Nationale Omgevingsvisie (NOVI) wordt Nota Ruimte

In de Nationale Omgevingsvisie (NOVI) formuleert het kabinet de richting voor grote opgaven waardoor Nederland de komende dertig jaar verandert. Het erfgoed waaronder de cultuurlandschappen vormen in de NOVI één van de nationale belangen. De Minister van Volkshuisvesting en Ruimtelijke Ordening werkt nu aan de Nota Ruimte als opvolger van de NOVI. Om het vertalen van de doelen uit de NOVI naar provinciale en gemeentelijke visies en plannen te ondersteunen worden al een aantal jaar zogenaamde gebiedsbiografieën financieel mogelijk gemaakt. Dit zijn beschrijvingen van de historische karakteristieken van een gebied die gebruikt kunnen worden bij het beantwoorden van de vraag hoe erfgoedwaarden het beste behouden en versterkt kunnen worden. Meer informatie is ook te vinden in de handreiking Transformeren met cultureel erfgoed.

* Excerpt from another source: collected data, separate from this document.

import Summits.QuantumFields.YangMills.Theorems.BalabanUVNodesN18AtRateRecord13RunTowers
import Literature.MathematicalPhysics.QuantumFieldTheory.Balaban1983to89.Node00.HistoryRecursionOfRecord
import Summits.QuantumFields.YangMills.Theorems.BalabanUVNodesN18AtReadingOfRecord13CoPR

/-!
# `CoPR` (RECORD 13 v1.6, FINDING №8) EDITION of `BalabanUVNodesN18AtRateRecord13RunTowers` (p504667) — seat pub-ymgap-dag-n18-d (N18 = NE5, strategy s2), RE-KEYED on the run-indexed parameter record
# `Stage13RParams` ∕ the proviso binder `Stage13RParams.Provisos₁₃CoPR` ∕ the datum `Node00.datumOfRecord₁₃CoPR` (def-T's FILE 25 `Node00/Record13CoPR`, p529474), RR-2's datum key
# `Node00.IsDatumOfRecord₁₃CCoPR` (`Node00/Record13DatumKeyCoPR`, p531309) and dag-n22-e's (T-RATE) layer-B homes (`RateReading₁₃CoPR`, `RRec₁₃CoPR`, `RRec₁₃CoPROn`, `readingOfRecord₁₃CoPR`,
# `s_N18_rRec₁₃CoPR(On)_iff`, `forall_datumKey₁₃CoPR_of_forall_admissible`, `readingOfRecord₁₃CoPR_u3`)
#
# WHY (route `route-QuantumFields-BalabanUVNodes`; dag-lead KEY MAP of record WORDS-142): director-ym №169 (H1, TREE-FIRST) ∕ №174 (PRESS WORD) on def-T's LOCATED-8 = FINDING №8 («the residual 𝐓-weight
# slot `Stage12Params.Zt : (K : ℕ) → TkResidualW … K` is RUN-BLIND; print's ζ(Ω₁ᶜ) [III] (1.11) p.248, (2.4) p.255, (3.16)–(3.20) pp.268–9 reads the RUN»): def-T's FILE 25 `Node00/Record13CoPR` (p529474)
# introduced `structure Stage13RParams extends Stage13Params` with ONE new run-indexed field `Zr : (p : B12.RunParams) → TkResidualW …`, the guard `ZrUnity`, the proviso core
# `Stage13RParams.Provisos₁₃CoPR` (v1.2's `Provisos₁₃Core` rows at `θ.toStage13Params` + `zrLaws ∕ zrLocal`), the datum `datumOfRecord₁₃CoPR` and the record class `IsRecordOfRecord₁₃CCoPR`
# (+ the one-way run-blind embedding `Stage13RParams.ofRunBlind` of v1.5); RR-2 re-keyed the datum key on it (`Node00/Record13DatumKeyCoPR`, p531309), the (T-RATE) layer B re-keyed its
# homes (dag-n22-e, `…13CoPR…`), plan presses rev 22 (⁶ = T₆(⁵), K3⁶ `SpineGivenEndpointR13SepCoPR`).  A theorem binding `θ : Stage13Params` cannot be applied at a `Stage13RParams` item
# tuple's datum, so every storey typed `∀ (θ : Stage13Params F N) (hc : θ.Provisos₁₃Core F N), …` is re-keyed ONCE MORE («pens port their OWN files», №174 (3)); the ‴ ∕ `Sep` ∕ `Co` ∕
# `CoP` editions of this module STAND as landed siblings.  THIS FILE is the image of this seat's v1.5 module `BalabanUVNodesN18AtRateRecord13CoPRunTowers` (p527877) under def-T's KEY-RULE-25 (= WORDS-142
# legend), token for token: binder `Stage13Params ↦ Stage13RParams` (regimes `Rg`, reading families `W ∕ S ∕ sp ∕ big ∕ gauge ∕ T₀ ∕ li ∕ 𝔇 …` typed over `Stage13RParams`) ·
# `Provisos₁₃Core ↦ Provisos₁₃CoPR` · names `CoP ↦ CoPR` (`IsDatumOfRecord₁₃CCoP ↦ IsDatumOfRecord₁₃CCoPR`, `RateReading₁₃CoP ↦ RateReading₁₃CoPR`, `RRec₁₃CoP(On) ↦ RRec₁₃CoPR(On)`,
# `readingOfRecord₁₃CoP ↦ readingOfRecord₁₃CoPR`, `forall_datumKey₁₃CoP_… ↦ forall_datumKey₁₃CoPR_…`, this seat's `rRec₁₃CoP… ↦ rRec₁₃CoPR…`, modules `…13CoP… ↦ …13CoPR…`) · SITE-RULE
# (KEY-RULE-25: `X … θ ↦ X … θ.toStage13Params` for every θ-level X NOT re-issued): `u3OfRecord₁₃ θ ↦ u3OfRecord₁₃ θ.toStage13Params` (also at `h.params`), the ‴ per-tuple junctions
# `n18At_u3OfRecord₁₃_… θ k ↦ … θ.toStage13Params k`, `θ.toStage12Params ↦ θ.toStage13Params.toStage12Params`; `θ.γ ∕ θ.τ9.M ∕ θ.Admissible F N ∕ θ.SlotsNondegenerate₁₃ F N` resolve
# through `extends` unchanged.  Statements = the v1.5 statements under the map, proofs = the v1.5 proofs verbatim.  In the retained v1.5 paragraph below the historical token
# table reads, after the map, `Provisos₁₃ ↦ Provisos₁₃CoPR` ·
# `datumOfRecord₁₃ ↦ datumOfRecord₁₃CoPR` · `IsDatumOfRecord₁₃C ↦ IsDatumOfRecord₁₃CCoPR` · `RateReading₁₃ ↦ RateReading₁₃CoPR` · `RRec₁₃ ↦ RRec₁₃CoPR` · `RRec₁₃On ↦ RRec₁₃CoPROn` ·
# `readingOfRecord₁₃ ↦ readingOfRecord₁₃CoPR` · `s_N18_rRec₁₃(On)_iff ↦ s_N18_rRec₁₃CoPR(On)_iff` · `forall_datumKey₁₃_of_forall_admissible ↦ forall_datumKey₁₃CoPR_of_forall_admissible`, and in
# THIS seat's decl names `rRec₁₃ ↦ rRec₁₃CoPR`, `readingOfRecord₁₃ ↦ readingOfRecord₁₃CoPR`; statements = the ‴ statements under the map, proofs = the ‴ proofs VERBATIM.
# EVERYTHING θ-LEVEL IS UNCHANGED AND NOT RE-DECLARED (`Stage13Params`, `u3OfRecord₁₃`, the per-tuple faces and junctions of the original carry no proviso ∕ key and are
# IMPORTED BY NAME — this module imports its ‴ original) — here: `n18At_u3OfRecord₁₃_readingAdm_runTowers_iff_le`.
# ITEM IDS quoted in the ‴ header below (K3‴ `SpineGivenEndpointR13`, stmt-QuantumFields-19912; K0‴) are ASIDES; this file is filed as a HELPER on the K3 item of the
# dag-lead KEY MAP of record — COUNT-NEUTRAL, no stub closed, N18 NOT discharged, no inhabitant of any key claimed (K0 OPEN).
#
# ‴ HEADER OF RECORD FOLLOWS (token-mapped; its decl list is this file's, the θ-only names above excepted):
#
# BalabanUVNodes ∕ node N18 = NE5 — N18 AT THE STAGE-13 HOMES FOR THE RUN TOWERS `runTowers S′`: the statement of record compares the runs' terms at the
# creation steps `j ≤ k` only — per tuple, at the unguarded home and at the regime-restricted home
# (Track A, DAG node N18 = `T4OutputRate.NE5` :211; cluster K4 «SpineRates», item K3⁗ `SpineGivenEndpointR13Sep` ∕ K3‴; module 18f of seat pub-ymgap-dag-n18-d, strategy s2)

HONEST FRAMING.  Count-neutral kernel bookkeeping (`--supports … --as helper`), composition BY NAME of landed theorems; NE5 is NOT PRINTED and NOT proved;
N18 is NOT discharged; no inhabitant of `IsDatumOfRecord₁₃CCoPR` is claimed (K0 OPEN); the towers `S′` stay a PARAMETER.

WHY.  [I] (0.23)–(0.24): the run of `k` renormalization steps on the `k`-th torus creates the terms of creation steps `j = 1, …, k` and no others; node00-def-W1's
`Node00/HistoryRecursionOfRecord` §1 types this as `runTowers S′ k := truncRun k (S′ k)` (steps `m < k` kept, steps `m ≥ k` TERMLESS) with
`functionalC_truncRun_of_le` ∕ `functionalC_truncRun_eq_zero`.  Module 17 (`…N18AtRunTowers`, p494645) read N18's ₁₂ statement of record at the run towers
(«⇔ the creation steps `j ≤ k` of the untruncated towers»); modules 18 ∕ 18b typed the Stage-13 homes for any pinned reading; dag-n27-c's XLII and dag-n22-e's
8b″ read the admissible Stage-13 reading AT RUN TOWERS (`runTowers (k ↦ toClusterTower (G F θ k))`).  THIS FILE is module 17 §1 at the Stage-13 homes: per tuple
and run length (§1: `N18At` at the Stage-13 bundle of `ReadingData.ofRecordAdm … (runTowers S′) …` ⇔ the η-rate inequality for the UNTRUNCATED towers `S′ k ∕ S′
(k+1)` at the run-A domains of creation step `j ≤ k`, under the sign letters `0 ≤ C₅`, `0 ≤ θ₅` — the domains of creation step `j > k` compare `0` with `0`),
and the closed forms of `S_N18 (RRec₁₃CoPR 𝔯)` ∕ `S_N18 (RRec₁₃CoPROn 𝔯 Rg)` for any reading pinned to that family (§2: module 18's `s_N18_rRec₁₃CoPR_iff_of_pin` route and
layer B's `s_N18_rRec₁₃CoPROn_iff` + §1) — `k + 1` levels per run length, the honest display of what the statement at the run towers asks.

WHAT (all `theorem`, 0 `def`).  §1 `n18At_u3OfRecord₁₃_readingAdm_runTowers_iff_le`.  §2 ★ `s_N18_rRec₁₃CoPR_readingAdm_runTowers_iff_le_of_pin` (unguarded home),
★ `s_N18_rRec₁₃CoPROn_readingAdm_runTowers_iff_le_of_pin` (regime home).

One finite four-torus programme at fixed `ε`; NOT the continuum limit, NOT OS, NOT a mass gap, NOT Clay.  0 `def`, 0 `sorry`.  Sources (TYPES only): T. Bałaban,
CMP **109** (1987) [Balaban1987RG1] (0.23)–(0.25) pp. 256–257, Thm 1 p. 259, (1.18) p. 263; CMP **116** (1988) [Balaban1988RG2Cluster] (2.13) p. 14, (2.16)–(2.18)
p. 16; CMP **122** (1989) [Balaban1989LargeFieldII] (the record's stage).
-/

noncomputable section

open Set Metric
open scoped Matrix.Norms.L2Operator

namespace YMDAG.N18.W1Reading

open Literature.MathematicalPhysics.QuantumFieldTheory.Balaban1983to89
open Literature.MathematicalPhysics.QuantumFieldTheory.Balaban1983to89.T4Continuum
open Literature.MathematicalPhysics.QuantumFieldTheory.Balaban1983to89.T4OutputRate (Carriers Functional NE5 DecayBound Window)
open Literature.MathematicalPhysics.QuantumFieldTheory.Balaban1983to89.Node00 (Stage12Params Stage13Params Stage13RParams IsDatumOfRecord₁₃CCoPR datumOfRecord₁₃CoPR U3Letters₁₁
  U3Objects₁₁ NE2Objects₁₁ NE3Letters₁₁ prependCoupling MatA ιSU avOfRecord)
open Literature.MathematicalPhysics.QuantumFieldTheory.Balaban1983to89.Node00.Sect2 (domCount domSys CPair ofBackgroundC)
open Literature.MathematicalPhysics.QuantumFieldTheory.Balaban1983to89.Node00.W1 (ReadingData LevelPairing LetterInputs ClusterTower pairOfRecord
  dj_pairOfRecord functionalC functional box SpRestr truncRun runTowers termlessTower functionalC_truncRun_of_le functionalC_truncRun_eq_zero)
open Summit.QuantumFields.BalabanUV.T4Continuum.B13Carriers (transportRaw)
open Summit.QuantumFields.BalabanUV.T4Continuum.Spine.NE5
open YMDAG.N18.HLayer
open YMDAG.UVSplit

variable {N : ℕ} [NeZero N]


/-! ## §2 The closed forms at the Stage-13 homes for a reading pinned to the admissible reading at run towers -/

section Pinned

variable (𝔯 : RateReading₁₃CoPR N) (Rg : (F : T4Family) → Stage13RParams F N → Prop)
  (S' : (F : T4Family) → (θ : Stage13RParams F N) → (k : ℕ) → ClusterTower (F.P k) (MatA N) θ.τ9.M)
  (sp : (F : T4Family) → (θ : Stage13RParams F N) → (k j : ℕ) → (domSys (F.P k) θ.τ9.M j).Dom → Set (CPair (F.P k) (MatA N)))
  (gauge : (F : T4Family) → (θ : Stage13RParams F N) → (k : ℕ) → GaugeField (F.P k) 0 (Node00.SU N) → GaugeField (F.P k) 0 (Node00.SU N) → ℝ)
  (hg : ∀ (F : T4Family) (θ : Stage13RParams F N) (k : ℕ) (U U' : GaugeField (F.P k) 0 (Node00.SU N)), 0 ≤ gauge F θ k U U')
  (T₀ : (F : T4Family) → (θ : Stage13RParams F N) → (k : ℕ) → GaugeField (F.P (k + 1)) 0 (Node00.SU N) → GaugeField (F.P k) 0 (Node00.SU N))
  (hT : ∀ (F : T4Family) (θ : Stage13RParams F N) (k : ℕ) (U : GaugeField (F.P (k + 1)) 0 (Node00.SU N)),
    (∀ (j : ℕ) (Y : (domSys (F.P (k + 1)) θ.τ9.M j).Dom), ofBackgroundC (ιSU N) U ∈ sp F θ (k + 1) j Y) →
      ∀ (j : ℕ) (X : (domSys (F.P k) θ.τ9.M j).Dom), ofBackgroundC (ιSU N) (T₀ F θ k U) ∈ sp F θ k j X)
  (li : (F : T4Family) → Stage13RParams F N → LetterInputs)
  (hpin : ∀ (F : T4Family) (θ : Stage13RParams F N) (hP : θ.Provisos₁₃CoPR F N) (g₀ : ℕ → ℝ) (os : List (ULoop F)),
    (𝔯.lit F θ hP g₀ os).u3 =
      (ReadingData.ofRecordAdm F θ.τ9.M N (runTowers (S' F θ)) (sp F θ) (gauge F θ) (hg F θ) (T₀ F θ) (hT F θ) (li F θ)).u3Objects θ.γ)
  (hC₅ : ∀ (F : T4Family) (θ : Stage13RParams F N), 0 ≤ (li F θ).C₅) (hθ₅ : ∀ (F : T4Family) (θ : Stage13RParams F N), 0 ≤ (li F θ).θ₅)

include hpin hC₅ hθ₅ in
/-- ★ **N18's STATEMENT OF RECORD AT THE STAGE-13 HOME FOR A READING PINNED TO THE ADMISSIBLE READING AT RUN TOWERS = THE CREATION STEPS `j ≤ k` OF THE UNTRUNCATED
TOWERS** [bookkeeping; layer B's `s_N18_rRec₁₃CoPR_iff` + `hpin` + §1].  Under the sign letters: `S_N18 (RRec₁₃CoPR 𝔯)` ⇔ for every family `F`, datum of record `D` with
Stage-13 key `h` (`θ := h.params`), run length `k`, member `b ∈ ]0, θ.γ]`, history `g ∈ ]0, θ.γ]^ℕ`, ADMISSIBLE run-B field `U` of the `(k+1)`-th torus and every
run-A domain `(j, X)` WITH `j ≤ k`: `|Re E^{(j)}_{S′_k}(X; g; (ι(T₀ U), 0)) − Re E^{(j+1)}_{S′_{k+1}}(πX; b∷g; (ιU, 0))| ≤ C₅ · θ₅ ^ j · e^{−κ·d_j(X)}` — `k + 1` levels per
run length.  The ₁₃ twin of module 17 §1 `s_N18_readingAdm₁₂_runTowers_iff`.  NOT PRINTED; NOT proved. [cite: Balaban1987RG1, (0.23)–(0.25) pp.256–257, Thm 1 p.259 and (1.18) p.263; Balaban1988RG2Cluster, (2.13) p.14 and (2.16)–(2.18) p.16] -/
theorem s_N18_rRec₁₃CoPR_readingAdm_runTowers_iff_le_of_pin :
    S_N18 (RRec₁₃CoPR 𝔯) ↔
      ∀ (F : T4Family) (D : Datum F N) (h : IsDatumOfRecord₁₃CCoPR F N D) (k : ℕ) (b : ℝ), 0 < b → b ≤ h.params.γ →
        ∀ g ∈ Window h.params.γ,
          ∀ (U : {U : GaugeField (F.P (k + 1)) 0 (Node00.SU N) //
              ∀ (j : ℕ) (Y : (domSys (F.P (k + 1)) h.params.τ9.M j).Dom), ofBackgroundC (ιSU N) U ∈ sp F h.params (k + 1) j Y})
            (X : Node00.W1.Dom (F.P k) h.params.τ9.M), X.1 ≤ k →
          |(functionalC (S' F h.params k) g (ofBackgroundC (ιSU N) (T₀ F h.params k U.1)) X).re -
              (functionalC (S' F h.params (k + 1)) (prependCoupling b g) (ofBackgroundC (ιSU N) U.1) (pairOfRecord F h.params.τ9.M k X)).re| ≤
            (li F h.params).C₅ * (li F h.params).θ₅ ^ X.1 * Real.exp (-((li F h.params).κ * (domSys (F.P k) h.params.τ9.M X.1).dj X.2)) := by
  rw [s_N18_rRec₁₃CoPR_iff]
  constructor
  · intro H F D h k
    have h₁ := H F D h (fun _ => 0) [] k
    rw [hpin] at h₁
    exact (n18At_u3OfRecord₁₃_readingAdm_runTowers_iff_le h.params.toStage13Params k (S' F h.params) (sp F h.params) (gauge F h.params) (hg F h.params) (T₀ F h.params)
      (hT F h.params) (li F h.params) (hC₅ F h.params) (hθ₅ F h.params)).1 h₁
  · intro H F D h g₀ os k
    rw [hpin]
    exact (n18At_u3OfRecord₁₃_readingAdm_runTowers_iff_le h.params.toStage13Params k (S' F h.params) (sp F h.params) (gauge F h.params) (hg F h.params) (T₀ F h.params)
      (hT F h.params) (li F h.params) (hC₅ F h.params) (hθ₅ F h.params)).2 (H F D h k)

include hpin hC₅ hθ₅ in
/-- ★ **THE SAME AT THE REGIME-RESTRICTED HOME** [bookkeeping; layer B's `s_N18_rRec₁₃CoPROn_iff` + `hpin` + §1]: `S_N18 (RRec₁₃CoPROn 𝔯 Rg)` ⇔ the inequality of the previous
result, asked at every Stage-13 tuple `θ` with `Provisos₁₃CoPR` IN `Rg`, admissible (the θ-keyed form of layer B's regime home), every run length `k`, member, history,
admissible run-B field and run-A domain of creation step `j ≤ k`. [cite: Balaban1987RG1, (0.23)–(0.25) pp.256–257, Thm 1 p.259 and (1.18) p.263; Balaban1988RG2Cluster, (2.13) p.14] -/
theorem s_N18_rRec₁₃CoPROn_readingAdm_runTowers_iff_le_of_pin :
    S_N18 (RRec₁₃CoPROn 𝔯 Rg) ↔
      ∀ (F : T4Family) (θ : Stage13RParams F N), θ.Provisos₁₃CoPR F N → Rg F θ → θ.Admissible F N → ∀ (k : ℕ) (b : ℝ), 0 < b → b ≤ θ.γ →
        ∀ g ∈ Window θ.γ,
          ∀ (U : {U : GaugeField (F.P (k + 1)) 0 (Node00.SU N) // ∀ (j : ℕ) (Y : (domSys (F.P (k + 1)) θ.τ9.M j).Dom), ofBackgroundC (ιSU N) U ∈ sp F θ (k + 1) j Y})
            (X : Node00.W1.Dom (F.P k) θ.τ9.M), X.1 ≤ k →
          |(functionalC (S' F θ k) g (ofBackgroundC (ιSU N) (T₀ F θ k U.1)) X).re -
              (functionalC (S' F θ (k + 1)) (prependCoupling b g) (ofBackgroundC (ιSU N) U.1) (pairOfRecord F θ.τ9.M k X)).re| ≤
            (li F θ).C₅ * (li F θ).θ₅ ^ X.1 * Real.exp (-((li F θ).κ * (domSys (F.P k) θ.τ9.M X.1).dj X.2)) := by
  rw [s_N18_rRec₁₃CoPROn_iff]
  constructor
  · intro H F θ hP hRg hA k
    have h₁ := H F θ hP hRg hA (fun _ => 0) [] k
    rw [hpin] at h₁
    exact (n18At_u3OfRecord₁₃_readingAdm_runTowers_iff_le θ.toStage13Params k (S' F θ) (sp F θ) (gauge F θ) (hg F θ) (T₀ F θ) (hT F θ) (li F θ) (hC₅ F θ) (hθ₅ F θ)).1 h₁
  · intro H F θ hP hRg hA g₀ os k
    rw [hpin]
    exact (n18At_u3OfRecord₁₃_readingAdm_runTowers_iff_le θ.toStage13Params k (S' F θ) (sp F θ) (gauge F θ) (hg F θ) (T₀ F θ) (hT F θ) (li F θ) (hC₅ F θ) (hθ₅ F θ)).2
      (H F θ hP hRg hA k)

end Pinned

end YMDAG.N18.W1Reading

end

Veel bestaande regelgeving is onderdeel geworden van het omgevingsplan

Bestaande gemeentelijke verordeningen op het gebied van de fysieke leefomgeving blijven gelden in de overgangsperiode (tot 2032). Zo ook de erfgoedverordening of monumentenverordening die de meeste gemeente hebben, met daarin regel voor gemeentelijke, provinciale en rijksmonumenten in de gemeente. De regels uit die verordening moeten uiteindelijk naar het omgevingsplan als ze gaan over activiteiten die de fysieke leefomgeving wijzigen.  Gemeenten mogen tot het einde van de overgangsfase omgevingsplan tot eind 2031 gemeentelijke monumenten aanwijzen op basis de erfgoedverordening.
Door  overgangsrecht van de Omgevingswet zijn veel verordeningen automatisch onderdeel worden van het tijdelijk gedeelte van het omgevingsplan. Tot 2032 kan de gemeente nog bestaande verordeningen wijzigen of zelfs een nieuwe verordening op het gebied van de fysieke leefomgeving opstellen. Maar waarschijnlijk zal een wijziging van het omgevingsplan meer voor de hand liggen. In deze VNG brief vindt je een toelichting over de erfgoedverordening per 1 januari 2024.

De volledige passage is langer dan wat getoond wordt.